Non-Romance Genre Hooks by Joan Vincent

Rox and Frances have written about their favorite children’s books. I bought many of the Golden Books for my kids and my grandkids also read them. Popcorn sounds like my kind of book too.

Sadly I cannot recall any books being around when I was, say under the age of 10. That seems strange to me since my father valued reading highly and read vociferously. In fact we didn’t even have a library at our little four room school unless you consider the various reading series we went through during the school year. It wasn’t until 7th Grade that our principal checked out thirty books a month for each classroom that we really had a source for books. “In the olden days” as my kids were want to say when they were growing up hinting that I came grew up in a covered wagon, the only public library was downtown in Wichita. Trips to town were for tractor or equipment parts—not for books. I didn’t get to the public library until I was in high school and it was still considered a “special” –translate that as rare--trip.

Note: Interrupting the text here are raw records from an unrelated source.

import Summits.CriticalPhenomena.PercolationContinuityZ3.Theorems.Transplant.SkelFrmBParamsFaceOriginsXLA
import Summits.CriticalPhenomena.PercolationContinuityZ3.Theorems.Transplant.SkelFrmBParamsFaceFloorsL2XA
import Summits.CriticalPhenomena.PercolationContinuityZ3.Theorems.Transplant.SkelFrmBParamsFaceFloorsFitXA
import Summits.CriticalPhenomena.PercolationContinuityZ3.Theorems.Transplant.SkelFrmBParamsFaceFloorsClrXA
import Summits.CriticalPhenomena.PercolationContinuityZ3.Theorems.Transplant.SkelFrmBParamsFaceFloorsZXA
import Summits.CriticalPhenomena.PercolationContinuityZ3.Theorems.Transplant.SkelFrmBParamsFaceFloorsPiXA
import Summits.CriticalPhenomena.PercolationContinuityZ3.Theorems.Transplant.SkelFrmBParamsFaceFloorsTXAR0
import Summits.CriticalPhenomena.PercolationContinuityZ3.Theorems.Transplant.SkelFrmBParamsFaceFloorsAXAR0
import Summits.CriticalPhenomena.PercolationContinuityZ3.Theorems.Transplant.SkelFrmBParamsFaceFloorsAXA2R0
import Summits.CriticalPhenomena.PercolationContinuityZ3.Theorems.Transplant.SkelFrmBParamsFaceFloorsTYA
import Summits.CriticalPhenomena.PercolationContinuityZ3.Theorems.Transplant.SkelFrmBParamsFaceFloorsAYA
import Summits.CriticalPhenomena.PercolationContinuityZ3.Theorems.Transplant.SkelPhiFaceNumsXP2T
import Summits.CriticalPhenomena.PercolationContinuityZ3.Theorems.Transplant.SkelFrmBParamsFaceCountsShiftA
import Summits.CriticalPhenomena.PercolationContinuityZ3.Theorems.Transplant.SkelFrmBChoiceWindow
import Summits.CriticalPhenomena.PercolationContinuityZ3.Theorems.Transplant.PlanarSkeletonFrmDefs
import Summits.CriticalPhenomena.PercolationContinuityZ3.Theorems.Transplant.SkelPhiStepIDataNS
import HarnessLib
/-!
(F) VALUE LAYER, N2 twin (hp-8 g42, 2026-08-23; F-DISCHARGE-MAP-N2 G18 — THE x-FACE ASSEMBLY `Skelφ.FloorsX2T` AT THE (ζ′) TUPLE, bridge case SAME — the only
live case in N2 by `sel_ori`, (R-41)(b)): `port_frm.py` text of N1 `SkelNegBParamsFaceFloorsX2SA` (p3-g12) re-fitted: target = the T keystone's `FloorsX2T`
(NumsXP2T, (R-40)) over GENERIC cells `(P : PCells2T) (hP : …)`, window `b₀ := NegB.BSlot.small`, kit radius `KS0.R'0` (J19), counts `NrX/N3X/σTX … P … du`
(240·Kq+10); leaves: ZXA `hfR_XA/hZfar_XA`, p1's `AXAR0.FX1/FX3_XAR0`, `AXA2R0.FX2/FX4_XA'R0`, `TXAR0.FX5/FX6_XAR0` (stated at the ALIGNED cells — transported
by `cells_of_hP` for `r` and by the CONTACT SHIFT `zsh` for the transverse room: those lemmas read the contact only through `|z' i − cen x i|`, and
`|zsh 1 − cen x 1| = |z 1 − P.cenS x 1| + P.c 0` (`abs_add_signShift`) makes them serve the creep-aware staggered row verbatim), AYA `FY1–FY4_XA`
(`2400·Kq` floor), TYA `FY5/FY6_XA` (`icr := 0`), LXA/L2XA `FL1–FL4_XA` (`hu2`), FitXA `hfit/hq₃_XA`, OriginsXA `Λ_yLXFs/hyL_XFs/hxa/hxbXF_s/four_qBXFs_le`,
OriginsXLA `yLXFs_l1`, ClrXA `hclr/hclr₃_XA`, PiXA `hπ2X/hπ3X_XA` (`hr : πBudX ≤ r`); `tanX_pos_XA` creep-aware (`|T1X| ≤ |z₁ − cenS x₁| + c₀`, `cenS_step_one`).
HYPOTHESES OF RECORD replacing N1's slot reads: `hnA`, `hnA24`, `hℓA`, `hS`, `hR0`, `hs0`, `hu2`, the creep-aware band row `hkE2 : 2kE + 8u₁ + 8 + 2·P.c 0 ≤ 5·P.r 1`
(J21 (b) shape), `hr : πBudX … ≤ r`.
NON-VACUITY: all hypotheses are the face frame's rows, Step I at the tuple, or posted floors.
builds on p205010 (kernel theorem, internal audit signed; external expert review pending); nothing here is a claim about the open node `SamePDropOfSkeletonFrm₁`.
N1 HEADER (kept for the reader):
# N1 (the `{±1}` node), M3: **THE x-FACE LINEAR FLOORS ASSEMBLED, part 1 — `Skelφ.FloorsX2` at the (ζ′) tuple, bridge case same** (`KS.floorsX2_XFs`;
# part 2 = SkelNegBParamsFaceFloorsX2TA: `KS.floorsX2_XFd/XFt`, the transposed cases, same shape): at `g := KS.gT mk gx`, `f := KS.fT mk fx`, landing origin `yL := KS.yLXFs/yLXFd/yLXFt c mk g f (sgOf du)`
# (G-O, OriginsXA/OriginsXTA), half-width `qB := KS.qBXFs mk / qBXFd c mk / qBXFt c mk`, bridge frame `B := KS.BFs/BFd/BFt c mk g f (sgOf du)` (BridgeFrameF),
# `qB₃ := KS.qB3XA g f (RA′ mk)`, tangential sign `σT := KS.σTX yL x z`, counts `Nr := KS.NrX yL σT x du z`, `N₃ := KS.N3X yL x z` (CountsA), `pr := prFA`,
# `κ₀ := u₀A`, `κ₁ := u₁A`, `mod := modulus n_L h_L v_L v_β`, `Vb := n_L`, `ℓ' := ℓ_L`, `P := fcellsA`, `b₀ := b0TA`, `k₀ := 3`, `Mz := M_u`,
# `kA := fun i => if i = 0 then kF₀A c mk g f else kF₁A c mk g f`, `R's = R'₃ := RA′ mk`, any `r` with `hr : ∀ X, X + 1 ≤ exA → X ≤ r` —
# the 27 fields served by the group files: hfR/hZfar (ZXA p323166, p1-g14), FX1/FX3 (AXA p321916), FX2/FX4 (AXA2 p322486), FX5/FX6 (TXA p321778),
# FY1–FY4 (AYA p323013), FY5/FY6 (TYA p322826) (stmt-g15/g16), FL1–FL4 (LXA p323208 / L2XA p323963), hfit/hq₃ (FitXA p323261), hxaX/hxbX + the origin
# facts `he0/he1/hyL/hq4/hyl/hΛ` (OriginsXA/XTA, this seat), hclr/hclr₃ (ClrXA p322479, p1-g14), hπ2X/hπ3X (PiXA p323556, p1-g14); the stmt pins'
# position hypotheses (`hlev`, `hfar`, `hnear/hfarT`, `hlo/hhi`, `hfw`) are discharged here from `NrX_spec`/`N3X_spec`/`T0X_eq`/`hfar_of_NrX`/
# `F1cA_crossOffX`/`F1cA_yTX0_sub_abs_le` (CountsA/ShiftA) and the tangential habitat lemma **`tanX_pos_XA`** (this file).
# REMAINING HYPOTHESES (glue level, per point): `hN hκ` (AtQO), `hnA hℓA hS` (the ×Kq / `16·S_F ≤ M_L` floors of the slots), `hs0` (`6RA′+11 ≤ u₀A`,
# `KS.cells_geTA'`), `hkF0/hkF1` (`KS.kFA_le`), `hEu : E ≤ u₀A`, `hE2 : E ≤ 2RA′`, `hkE : kE ≤ 5·r 1`, `hkE2 : 2kE + 8u₁A + 8 ≤ 5·r 1` (BandRoomA
# `hkE2_RA₂`), `hr` (the S slot's `Lp`), and per case `hside`/`htop` + `hℓb : 2bF + 27 ≤ ℓBF` (`KS.ℓBF_ge`).

builds on p205010 (kernel theorem, internal audit signed; external expert review pending) — nothing in this file uses p205010; NOTHING is claimed about
the open node `SamePDropOfSkeletonNeg₁`: this is the x-face half of the (F) glue's `FloorsS/FloorsD/FloorsT` packages (hp-8 F-GLUE-CONSUMER-SHAPE.md §1).
Lane `prim-bschramm`, seat `prim-bschramm-p3` (gen 12; N1 design owner, M3 integrator); helper file (`--supports stmt-CriticalPhenomena-4575 --as helper`).
[cite: KozmaNitzan2024, §4 Lemma 11–12 (pp. 21–25), p. 28 ((32))] [cite: MartineauTassion2017, §4.3]
-/
/-! ### The weighted graded square inequality for `φ_{w,q}`, every `q > 0` -/

/-- **Conjecture R_q ⇒ `Z₁₁(q)·Z₀₀(q) + (q²)⁻¹·W(q)² ≤ Z₁₀(q)·Z₀₁(q)`** for the `{a ↮ c}`-restricted random-cluster masses of the four
pinned worlds, every weight vector, every `q > 0`, all seeds with `u` sure-joined to `a` and `x` to `c` (sure graph of `w[e↦0][f↦0]`).
[cite: VandenbergHaggstromKahn2005, Thm. 1.4 (p. 7); Thm. 2.1 (p. 9)] [cite: Grimmett2006, §1.4 eq. (1.20) (p. 15)]
[cite: CibulkaHladkyLaCroixWagner2008, Thm. 1 (p. 2)] [cite: Linusson2011, Prop. 2.6] -/
theorem rc_sq_ineq_of_gradedOn (h : TwoClusterRayleighGradedOn V) (w : Sym2 V → unitInterval) {q : ℝ} (hq : 0 < q)
    (a c u v x y : V)
    (hau : (sureGraph (Function.update (Function.update w s(u, v) 0) s(x, y) 0)).Reachable a u)
    (hcx : (sureGraph (Function.update (Function.update w s(u, v) 0) s(x, y) 0)).Reachable c x) :
    ((rcMeasureW (Function.update (Function.update w s(u, v) 1) s(x, y) 1) q ∅).real (sepEv a c) *
        rcPartitionFunctionW (Function.update (Function.update w s(u, v) 1) s(x, y) 1) q ∅) *
      ((rcMeasureW (Function.update (Function.update w s(u, v) 0) s(x, y) 0) q ∅).real (sepEv a c) *
        rcPartitionFunctionW (Function.update (Function.update w s(u, v) 0) s(x, y) 0) q ∅) +
      (q ^ 2)⁻¹ * ((rcMeasureW (Function.update (Function.update w s(u, v) 0) s(x, y) 0) q ∅).real (threeArmEv a c v y) *
        rcPartitionFunctionW (Function.update (Function.update w s(u, v) 0) s(x, y) 0) q ∅) ^ 2 ≤
      ((rcMeasureW (Function.update (Function.update w s(u, v) 1) s(x, y) 0) q ∅).real (sepEv a c) *
        rcPartitionFunctionW (Function.update (Function.update w s(u, v) 1) s(x, y) 0) q ∅) *
      ((rcMeasureW (Function.update (Function.update w s(u, v) 0) s(x, y) 1) q ∅).real (sepEv a c) *
        rcPartitionFunctionW (Function.update (Function.update w s(u, v) 0) s(x, y) 1) q ∅) := by
  set W₀₀ := Function.update (Function.update w s(u, v) 0) s(x, y) 0 with hW₀₀
  set N := Fintype.card V with hN
  have h00e : ((W₀₀ s(u, v) : unitInterval) : ℝ) = 0 := by
    by_cases hef : s(u, v) = s(x, y)
    · rw [hW₀₀, hef, pin_apply_snd]; simp
    · rw [hW₀₀, pin_apply_fst w hef]; simp
  have h00f : ((W₀₀ s(x, y) : unitInterval) : ℝ) = 0 := by rw [hW₀₀, pin_apply_snd]; simp
  -- the three-arm mass vanishes when `e = f`
  by_cases hef : s(u, v) = s(x, y)
  · have h10 : Function.update (Function.update w s(u, v) 1) s(x, y) 0 = W₀₀ := by
      rw [hW₀₀, hef, Function.update_idem, Function.update_idem]
    have h01 : Function.update (Function.update w s(u, v) 0) s(x, y) 1 = Function.update (Function.update w s(u, v) 1) s(x, y) 1 := by
      rw [hef, Function.update_idem, Function.update_idem]
    have hA : (rcMeasureW W₀₀ q ∅).real (threeArmEv a c v y) * rcPartitionFunctionW W₀₀ q ∅ = 0 := by
      rw [rc_real_mul_Z_eq_sum_levels W₀₀ hq]
      refine Finset.sum_eq_zero fun j _ => ?_
      suffices hz : (prodBernoulli W₀₀).real (threeArmEv a c v y ∩ levelSet V j) = 0 by rw [hz, mul_zero]
      by_contra hne
      obtain ⟨ω, ⟨⟨hac, -, hcv, -⟩, -⟩, hpos⟩ := exists_mem_weight_pos_of_real_ne_zero _ hne
      have hsure := sureGraph_le_openGraph_of_weight_pos hpos
      rcases Sym2.eq_iff.1 hef with ⟨rfl, rfl⟩ | ⟨rfl, rfl⟩
      · exact hac ((hau.mono hsure).trans (hcx.mono hsure).symm)
      · exact hcv (hcx.mono hsure)
    rw [h10, h01, hA]
    nlinarith [le_refl ((rcMeasureW W₀₀ q ∅).real (sepEv a c) * rcPartitionFunctionW W₀₀ q ∅)]
  -- `e ≠ f`: everything under `P_{W₀₀}` with the guard `e, f ∉ ω`
  set Gd : Set (BondConfig V) := {ω | s(u, v) ∉ ω ∧ s(x, y) ∉ ω} with hGd
  have hZ11 : ∀ j, (prodBernoulli (Function.update (Function.update w s(u, v) 1) s(x, y) 1)).real (sepEv a c ∩ levelSet V j) =
      (prodBernoulli W₀₀).real (Gd ∩ {ω | insert s(x, y) (insert s(u, v) ω) ∈ sepEv a c ∩ levelSet V j}) := by
    intro j
    rw [real_guard_eq h00e h00f, real_update_one_eq_real_update_zero_insert, Function.update_comm hef 1 0 w,
      real_update_one_eq_real_update_zero_insert, Function.update_comm (Ne.symm hef) 0 0 w]
    rfl
  have hZ10 : ∀ j, (prodBernoulli (Function.update (Function.update w s(u, v) 1) s(x, y) 0)).real (sepEv a c ∩ levelSet V j) =
      (prodBernoulli W₀₀).real (Gd ∩ {ω | insert s(u, v) ω ∈ sepEv a c ∩ levelSet V j}) := by
    intro j
    rw [real_guard_eq h00e h00f, Function.update_comm hef 1 0 w, real_update_one_eq_real_update_zero_insert,
      Function.update_comm (Ne.symm hef) 0 0 w]
  have hZ01 : ∀ j, (prodBernoulli (Function.update (Function.update w s(u, v) 0) s(x, y) 1)).real (sepEv a c ∩ levelSet V j) =
      (prodBernoulli W₀₀).real (Gd ∩ {ω | insert s(x, y) ω ∈ sepEv a c ∩ levelSet V j}) := by
    intro j
    rw [real_guard_eq h00e h00f, real_update_one_eq_real_update_zero_insert]
  have hZ00 : ∀ j, (prodBernoulli W₀₀).real (sepEv a c ∩ levelSet V j) = (prodBernoulli W₀₀).real (Gd ∩ (sepEv a c ∩ levelSet V j)) :=
    fun j => (real_guard_eq h00e h00f _).symm
  have hW : ∀ j, (prodBernoulli W₀₀).real (threeArmEv a c v y ∩ levelSet V j) =
      (prodBernoulli W₀₀).real (Gd ∩ (threeArmEv a c v y ∩ levelSet V j)) := fun j => (real_guard_eq h00e h00f _).symm
  -- names for the guarded level events
  set A₁ : ℕ → Set (BondConfig V) := fun i => Gd ∩ {ω | insert s(x, y) (insert s(u, v) ω) ∈ sepEv a c ∩ levelSet V i} with hA₁
  set A₂ : ℕ → Set (BondConfig V) := fun j => Gd ∩ (sepEv a c ∩ levelSet V j) with hA₂
  set S₀ : ℕ → Set (BondConfig V) := fun i => Gd ∩ (threeArmEv a c v y ∩ levelSet V i) with hS₀
  set G₁ : ℕ → Set (BondConfig V) := fun i => Gd ∩ {ω | insert s(u, v) ω ∈ sepEv a c ∩ levelSet V i} with hG₁
  set G₂ : ℕ → Set (BondConfig V) := fun j => Gd ∩ {ω | insert s(x, y) ω ∈ sepEv a c ∩ levelSet V j} with hG₂
  set P := prodBernoulli W₀₀ with hP
  set R := Finset.range (N + 1) with hR
  have T11 : (rcMeasureW (Function.update (Function.update w s(u, v) 1) s(x, y) 1) q ∅).real (sepEv a c) *
      rcPartitionFunctionW (Function.update (Function.update w s(u, v) 1) s(x, y) 1) q ∅ = ∑ j ∈ R, q ^ j * P.real (A₁ j) := by
    rw [rc_real_mul_Z_eq_sum_levels _ hq]
    exact Finset.sum_congr rfl fun j _ => by rw [hZ11]
  have T10 : (rcMeasureW (Function.update (Function.update w s(u, v) 1) s(x, y) 0) q ∅).real (sepEv a c) *
      rcPartitionFunctionW (Function.update (Function.update w s(u, v) 1) s(x, y) 0) q ∅ = ∑ j ∈ R, q ^ j * P.real (G₁ j) := by
    rw [rc_real_mul_Z_eq_sum_levels _ hq]
    exact Finset.sum_congr rfl fun j _ => by rw [hZ10]
  have T01 : (rcMeasureW (Function.update (Function.update w s(u, v) 0) s(x, y) 1) q ∅).real (sepEv a c) *
      rcPartitionFunctionW (Function.update (Function.update w s(u, v) 0) s(x, y) 1) q ∅ = ∑ j ∈ R, q ^ j * P.real (G₂ j) := by
    rw [rc_real_mul_Z_eq_sum_levels _ hq]
    exact Finset.sum_congr rfl fun j _ => by rw [hZ01]
  have T00 : (rcMeasureW W₀₀ q ∅).real (sepEv a c) * rcPartitionFunctionW W₀₀ q ∅ = ∑ j ∈ R, q ^ j * P.real (A₂ j) := by
    rw [rc_real_mul_Z_eq_sum_levels _ hq]
    exact Finset.sum_congr rfl fun j _ => by rw [hZ00]
  have TS : (rcMeasureW W₀₀ q ∅).real (threeArmEv a c v y) * rcPartitionFunctionW W₀₀ q ∅ = ∑ j ∈ R, q ^ j * P.real (S₀ j) := by
    rw [rc_real_mul_Z_eq_sum_levels _ hq]
    exact Finset.sum_congr rfl fun j _ => by rw [hW]
  rw [T11, T10, T01, T00, TS]
  -- the three products as double sums with coefficients `q^{i+j}`
  have e11 : (∑ j ∈ R, q ^ j * P.real (A₁ j)) * (∑ j ∈ R, q ^ j * P.real (A₂ j)) =
      ∑ k ∈ R ×ˢ R, q ^ (k.1 + k.2) * (P.real (A₁ k.1) * P.real (A₂ k.2)) := by
    rw [Finset.sum_mul_sum, ← Finset.sum_product']
    exact Finset.sum_congr rfl fun k _ => by rw [pow_add]; ring
  have e10 : (∑ j ∈ R, q ^ j * P.real (G₁ j)) * (∑ j ∈ R, q ^ j * P.real (G₂ j)) =
      ∑ k ∈ R ×ˢ R, q ^ (k.1 + k.2) * (P.real (G₁ k.1) * P.real (G₂ k.2)) := by
    rw [Finset.sum_mul_sum, ← Finset.sum_product']
    exact Finset.sum_congr rfl fun k _ => by rw [pow_add]; ring
  have eSS : (∑ j ∈ R, q ^ j * P.real (S₀ j)) ^ 2 = ∑ k ∈ R ×ˢ R, q ^ (k.1 + k.2) * (P.real (S₀ k.1) * P.real (S₀ k.2)) := by
    rw [sq, Finset.sum_mul_sum, ← Finset.sum_product']
    exact Finset.sum_congr rfl fun k _ => by rw [pow_add]; ring
  -- the signed fibrewise principle
  have key := sum_three_mul_nonneg_of_fibrewise_pos W₀₀ (R ×ˢ R) (fun k => q ^ (k.1 + k.2)) (fun k => q ^ (k.1 + k.2))
    (fun k => (q ^ 2)⁻¹ * q ^ (k.1 + k.2)) G₁ G₂ A₁ A₂ S₀ S₀ ?_
  · rw [Finset.sum_sub_distrib, Finset.sum_sub_distrib] at key
    have e3 : ∑ k ∈ R ×ˢ R, (q ^ 2)⁻¹ * q ^ (k.1 + k.2) * (P.real (S₀ k.1) * P.real (S₀ k.2)) =
        (q ^ 2)⁻¹ * ∑ k ∈ R ×ˢ R, q ^ (k.1 + k.2) * (P.real (S₀ k.1) * P.real (S₀ k.2)) := by
      rw [Finset.mul_sum]; exact Finset.sum_congr rfl fun k _ => by ring
    rw [e3] at key
    rw [e11, e10, eSS]
    linarith
  -- the fibre inequality: on a fibre of positive weight the node applies, and its slices sum to the claim
  intro M u₀ hd hpos
  have hu₀ : 0 < weight (fun g => ((W₀₀ g : unitInterval) : ℝ)) u₀ := by
    rcases eq_or_lt_of_le (weight_nonneg (fun g => (W₀₀ g).2.1) (fun g => (W₀₀ g).2.2) u₀) with h0 | h0
    · rw [← h0, zero_mul] at hpos; exact absurd hpos (lt_irrefl 0)
    · exact h0
  have hsure := sureGraph_le_openGraph_of_weight_pos hu₀
  have node : ∀ s : ℕ, (gradedCount M u₀ A₁ A₂ s : ℝ) + gradedCount M u₀ S₀ S₀ (s + 2) ≤ gradedCount M u₀ G₁ G₂ s := by
    intro s
    exact_mod_cast h M u₀ hd a c u v x y s (hau.mono hsure) (hcx.mono hsure)
  -- regroup the three double sums by `s = i + j`
  have regroup : ∀ (F₁ F₂ : ℕ → Set (BondConfig V)),
      ∑ k ∈ R ×ˢ R, q ^ (k.1 + k.2) * (fibreCount M u₀ (F₁ k.1) (F₂ k.2) : ℝ) =
        ∑ s ∈ Finset.range (2 * N + 1), q ^ s * (gradedCount M u₀ F₁ F₂ s : ℝ) := by
    intro F₁ F₂
    rw [Finset.sum_product' (f := fun i j => q ^ (i + j) * (fibreCount M u₀ (F₁ i) (F₂ j) : ℝ)), hR, hN,
      sum_pow_add_eq_sum_graded]
    refine Finset.sum_congr rfl fun s _ => ?_
    unfold gradedCount
    push_cast
    rfl
  have e3 : ∑ k ∈ R ×ˢ R, (q ^ 2)⁻¹ * q ^ (k.1 + k.2) * (fibreCount M u₀ (S₀ k.1) (S₀ k.2) : ℝ) =
      (q ^ 2)⁻¹ * ∑ k ∈ R ×ˢ R, q ^ (k.1 + k.2) * (fibreCount M u₀ (S₀ k.1) (S₀ k.2) : ℝ) := by
    rw [Finset.mul_sum]; exact Finset.sum_congr rfl fun k _ => by ring
  rw [Finset.sum_sub_distrib, Finset.sum_sub_distrib, e3, regroup G₁ G₂, regroup A₁ A₂, regroup S₀ S₀]
  -- the square term re-indexed: levels `0, 1` of the three-arm event are empty
  have hS0 : ∀ s < 2, (gradedCount M u₀ S₀ S₀ s : ℝ) = 0 := by
    intro s hs
    unfold gradedCount
    push_cast
    refine Finset.sum_eq_zero fun i _ => Finset.sum_eq_zero fun j _ => ?_
    split_ifs with hij
    · have hi : i < 3 := by omega
      rw [show S₀ i = ∅ by rw [hS₀]; simp only; rw [threeArmEv_inter_levelSet_eq_empty a c v y hi, inter_empty],
        fibreCount_eq_zero_of_left M u₀ rfl]
      simp
    · rfl
  have shift : ∑ s ∈ Finset.range (2 * N + 1), q ^ s * (gradedCount M u₀ S₀ S₀ s : ℝ) ≤
      q ^ 2 * ∑ s ∈ Finset.range (2 * N + 1), q ^ s * (gradedCount M u₀ S₀ S₀ (s + 2) : ℝ) := by
    rcases Nat.lt_or_ge (2 * N) 2 with hsmall | hbig
    · -- `N = 0`: only `s = 0`
      have hN0 : N = 0 := by omega
      rw [hN0]
      simp [hS0 0 (by norm_num)]
      positivity
    · obtain ⟨K, hK⟩ : ∃ K, 2 * N + 1 = K + 3 := ⟨2 * N - 2, by omega⟩
      rw [hK]
      exact sum_pow_le_sq_mul_sum_shift q hq.le K _ (hS0 0 (by norm_num)) (hS0 1 (by norm_num)) fun s => by positivity
  have hq2 : (q ^ 2)⁻¹ * (q ^ 2) = 1 := inv_mul_cancel₀ (by positivity)
  have main : ∑ s ∈ Finset.range (2 * N + 1), q ^ s * (gradedCount M u₀ A₁ A₂ s : ℝ) +
      ∑ s ∈ Finset.range (2 * N + 1), q ^ s * (gradedCount M u₀ S₀ S₀ (s + 2) : ℝ) ≤
      ∑ s ∈ Finset.range (2 * N + 1), q ^ s * (gradedCount M u₀ G₁ G₂ s : ℝ) := by
    rw [← Finset.sum_add_distrib]
    refine Finset.sum_le_sum fun s _ => ?_
    rw [← mul_add]
    exact mul_le_mul_of_nonneg_left (node s) (pow_nonneg hq.le s)
  have hsq : (q ^ 2)⁻¹ * ∑ s ∈ Finset.range (2 * N + 1), q ^ s * (gradedCount M u₀ S₀ S₀ s : ℝ) ≤
      ∑ s ∈ Finset.range (2 * N + 1), q ^ s * (gradedCount M u₀ S₀ S₀ (s + 2) : ℝ) := by
    calc (q ^ 2)⁻¹ * ∑ s ∈ Finset.range (2 * N + 1), q ^ s * (gradedCount M u₀ S₀ S₀ s : ℝ)
        ≤ (q ^ 2)⁻¹ * (q ^ 2 * ∑ s ∈ Finset.range (2 * N + 1), q ^ s * (gradedCount M u₀ S₀ S₀ (s + 2) : ℝ)) :=
          mul_le_mul_of_nonneg_left shift (by positivity)
      _ = _ := by rw [← mul_assoc, hq2, one_mul]
  linarith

But back to the 7-8th grade. I as horse crazy in those days so of course I devoured Anna Sewell’s Black Beauty and Walter Farley’s books:

  • The Black Stallion (1941)
  • The Black Stallion Returns (1945)
  • Son of the Black Stallion (1947)
  • The Island Stallion (1948)
  • The Black Stallion and Satan (1949)
  • The Black Stallion's Blood Bay Colt (1951)
  • The Island Stallion's Fury (1951)
  • The Black Stallion's Filly (1952)
  • The Black Stallion Revolts (1953)
  • The Black Stallion's Sulky Colt (1954)
  • The Island Stallion Races (1955)
  • The Black Stallion's Courage (1956)
  • The Black Stallion Mystery (1957)
  • The Horse-Tamer (1958)
  • Man o’ War
From there I went to Jim Kjelgaard’s dog books.
  • Big Red (1945)
  • Snow Dog (1948)
  • Kalak of the Ice (1949)
  • A Nose for Trouble (1949)
  • Irish Red, Son of Big Red (1951)
  • Fire-hunter (1951)
  • Trailing Trouble (1952)
  • Haunt Fox (1954)
  • Lion Hound (1955)
  • Desert Dog (1956)
  • Trading Jeff and his Dog (1956)

All of these books have the two things that I think hooked me as a child: adventure and mystery.

They continue to hook me as an adult as I tend to read mysteries of all sorts and time periods. I love Sherlock Holmes and can’t wait for the next Ann Perry Monk and Hester mystery. Elizabeth Peters Amelia Peabody set starting in 1920’s Egypt is a favorite. I enjoy Dianne Davidson Mott’s Goldy Catering mysteries and Elizabeth George’s Lynley series. These books all have disparate styles and settings but I like them all. Recently I bought a box of books to get one specific book and discovered a new mystery series-- Judith Van Gieson’s Claire Reyneir. This book was Vanishing Point. Now I can go find the other books—love it when I find a new writer to read!

Nothing like this blistering hot summer to curl up with the air conditioner and a good book. What are you reading?


Reese Mobley said...

I just finished Dixie Divas on my Kindle. It had some truly funny parts and just as many parts that I skimmed because they were boring.

I love a book that makes me laugh and cry. I can write the humor, now I'm working on writing the touching moments.

Penny Rader said...

I'm curious, Joan. You bought a box of books so you could get one specific book? Was it a special sale?

Nina Sipes said...

Joan, I love some of those 1920 Egyptian adventure stories. Everything so foreign, so ancient, so sure that the next turn of a shovel will find...treasure.